卢腾隆听到鸡舌香,斜了眼案桌上放着的匣子,撇了撇嘴骂了句,去换了身素服出来,顺手拿了只鸡舌香含在嘴里,砸吧着嘴说道:“还真是香。这皇后娘娘一去,皇上估摸着得要缀朝几日,我也不用去衙门了。不过大家都得警醒些,不能被人抓着小辫子,到时候参揍一本,得吃不了兜着走。”
李氏应了下来,又问道:“皇后娘娘怎么突然就没了?”
卢腾隆说道:“也不是突然,昨儿个皇后娘娘诞下了龙子,没能挺过去。这女人生孩子就是在鬼门关走一遭,皇后娘娘这次没能再走回来。”
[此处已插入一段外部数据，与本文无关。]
import Summits.NavierStokesRegularity.NavierStokesRegularity.Theses.TypeICertificateLadder
import Summits.NavierStokesRegularity.NavierStokesRegularity.Theses.SymmetryModuliCount
import Summits.NavierStokesRegularity.NavierStokesRegularity.Theorems.TypeICertificateLadderTargetRateClassLiouville
import Summits.NavierStokesRegularity.NavierStokesRegularity.Theorems.SymmetryModuliCountForcedSymmetryCollapse
import Summits.NavierStokesRegularity.NavierStokesRegularity.Theorems.SymmetryModuliCountHelicalEndLiouville
import Summits.NavierStokesRegularity.NavierStokesRegularity.Theorems.SymmetryModuliCountAxisymEndLiouville
import Literature.Analysis.FluidPDE.TypeIAncientMild
import HarnessLib

/-!
# Crux `NoTypeIBlowup` (stmt-NavierStokesRegularity-1217) FOLLOWS FROM the crux `ForcedSymmetry`
# (stmt-NavierStokesRegularity-4052) of route `SymmetryModuliCount` — modulo PROVED items only

Lead prover `prover-line-stmt-NavierStokesRegularity-1217-1` (gen 1), 2026-08-16. A cross-route bridge
assembled entirely from landed tree theorems:

* `noTypeIBlowup_of_rateClassLiouville` (this crux's line `head-flux-channel`, p94280): Type-I Liouville in
  the Oseen-gauge rate class `IsTypeIAncientMild C` (all `C > 0`) ⟹ `NoTypeIBlowup`;
* `isTypeIAncientMild_iff` (Literature): the rate class is literally the inline class of route
  `SymmetryModuliCount`, so its target `TypeIAncientLiouville` (stmt-4050) IS rate-class Liouville;
* `typeIAncientLiouville_of_forcedSymmetry_of_killingLeaves` (route `SymmetryModuliCount`, time-anchor
  collapse): `HelicalEndLiouville → AxisymEndLiouville → ForcedSymmetry → TypeIAncientLiouville`, whose two
  Killing-leaf hypotheses are now PROVED items — `symmetryModuliCount_helicalEndLiouville_proof`
  (stmt-14062) and `AxisymEndLiouville_of` (stmt-14061).

Hence `noTypeIBlowup_of_typeIAncientLiouville : TypeIAncientLiouville → NoTypeIBlowup` and
`noTypeIBlowup_of_forcedSymmetry : ForcedSymmetry → NoTypeIBlowup`: the crux of routes
`TypeICertificateLadder` / `ThreadingFlux` / `CoreLogGas` is DOWNSTREAM of the single open crux
`ForcedSymmetry` (every Type-I ancient mild field in the KNSS gauge admits a non-zero infinitesimal
similarity symmetry). CONDITIONAL (the hypothesis is an open item); it does not close stmt-1217. No
definitions. Lands `--supports stmt-NavierStokesRegularity-1217`.
-/

noncomputable section

namespace Summit.NavierStokesRegularity.NavierStokesRegularity.Theorems

open Literature.Analysis.FluidPDE

/-- **Target `X` of route `SymmetryModuliCount` ⟹ crux `NoTypeIBlowup`.** `TypeIAncientLiouville`
(stmt-NavierStokesRegularity-4050: every smooth divergence-free KNSS-mild ancient field with
`‖u(t,x)‖ ≤ C/√(−t)` vanishes) is, through `isTypeIAncientMild_iff`, Type-I Liouville in the Oseen-gauge
rate class at every level `C`, and the landed reduction `noTypeIBlowup_of_rateClassLiouville` (Type-I
zoom at Leray points + ladder glue) turns that into no Type-I blow-up for classical Leray–Hopf solutions
from rapidly decaying data. CONDITIONAL on the open item. [folklore composition; KNSS2009 §6] -/
theorem noTypeIBlowup_of_typeIAncientLiouville :
    Summit.NavierStokesRegularity.NavierStokesRegularity.Theses.SymmetryModuliCount.TypeIAncientLiouville → Summit.NavierStokesRegularity.NavierStokesRegularity.Theses.TypeICertificateLadder.NoTypeIBlowup :=
  fun hX => noTypeIBlowup_of_rateClassLiouville fun C _ u hu => hX C u (isTypeIAncientMild_iff.1 hu)

/-- **Crux `ForcedSymmetry` (stmt-NavierStokesRegularity-4052) ⟹ crux `NoTypeIBlowup`
(stmt-NavierStokesRegularity-1217).** If every element of the Type-I rate class `A_C` admits a non-zero
infinitesimal similarity symmetry `ξ = (a, σ, A)` (`L_ξ u = 0`), then no Type-I blow-up occurs for Clay
data: the time-anchor collapse `typeIAncientLiouville_of_forcedSymmetry_of_killingLeaves` of route
`SymmetryModuliCount`, fed with the PROVED Killing-leaf items `symmetryModuliCount_helicalEndLiouville_proof`
(stmt-14062) and `AxisymEndLiouville_of` (stmt-14061), gives `TypeIAncientLiouville`, and
`noTypeIBlowup_of_typeIAncientLiouville` concludes the crux BY NAME. CONDITIONAL on `ForcedSymmetry`
only; does not close the item. [folklore composition; KNSS2009 §1, §6] -/
theorem noTypeIBlowup_of_forcedSymmetry :
    Summit.NavierStokesRegularity.NavierStokesRegularity.Theses.SymmetryModuliCount.ForcedSymmetry → Summit.NavierStokesRegularity.NavierStokesRegularity.Theses.TypeICertificateLadder.NoTypeIBlowup :=
  fun hF => noTypeIBlowup_of_typeIAncientLiouville
    (typeIAncientLiouville_of_forcedSymmetry_of_killingLeaves
      symmetryModuliCount_helicalEndLiouville_proof AxisymEndLiouville_of hF)

end Summit.NavierStokesRegularity.NavierStokesRegularity.Theorems

end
李氏叹息,说道:“可惜了孩子,才刚生下来,就没了额涅。”
卢腾隆暗自翻了个白眼,说道:“那可是龙子,哪轮得到你我可惜。皇上也不过二十岁出头,肯定还得立后,少不了他的嫡母。万幸是妹妹没有入宫,纳兰容若虽不那么好,嫁到纳兰府上总比宫里强。”
李氏斜睨着他,“你吃着纳兰公子送来的鸡舌香,还说着他的坏话,也不怕坏了你的舌头。”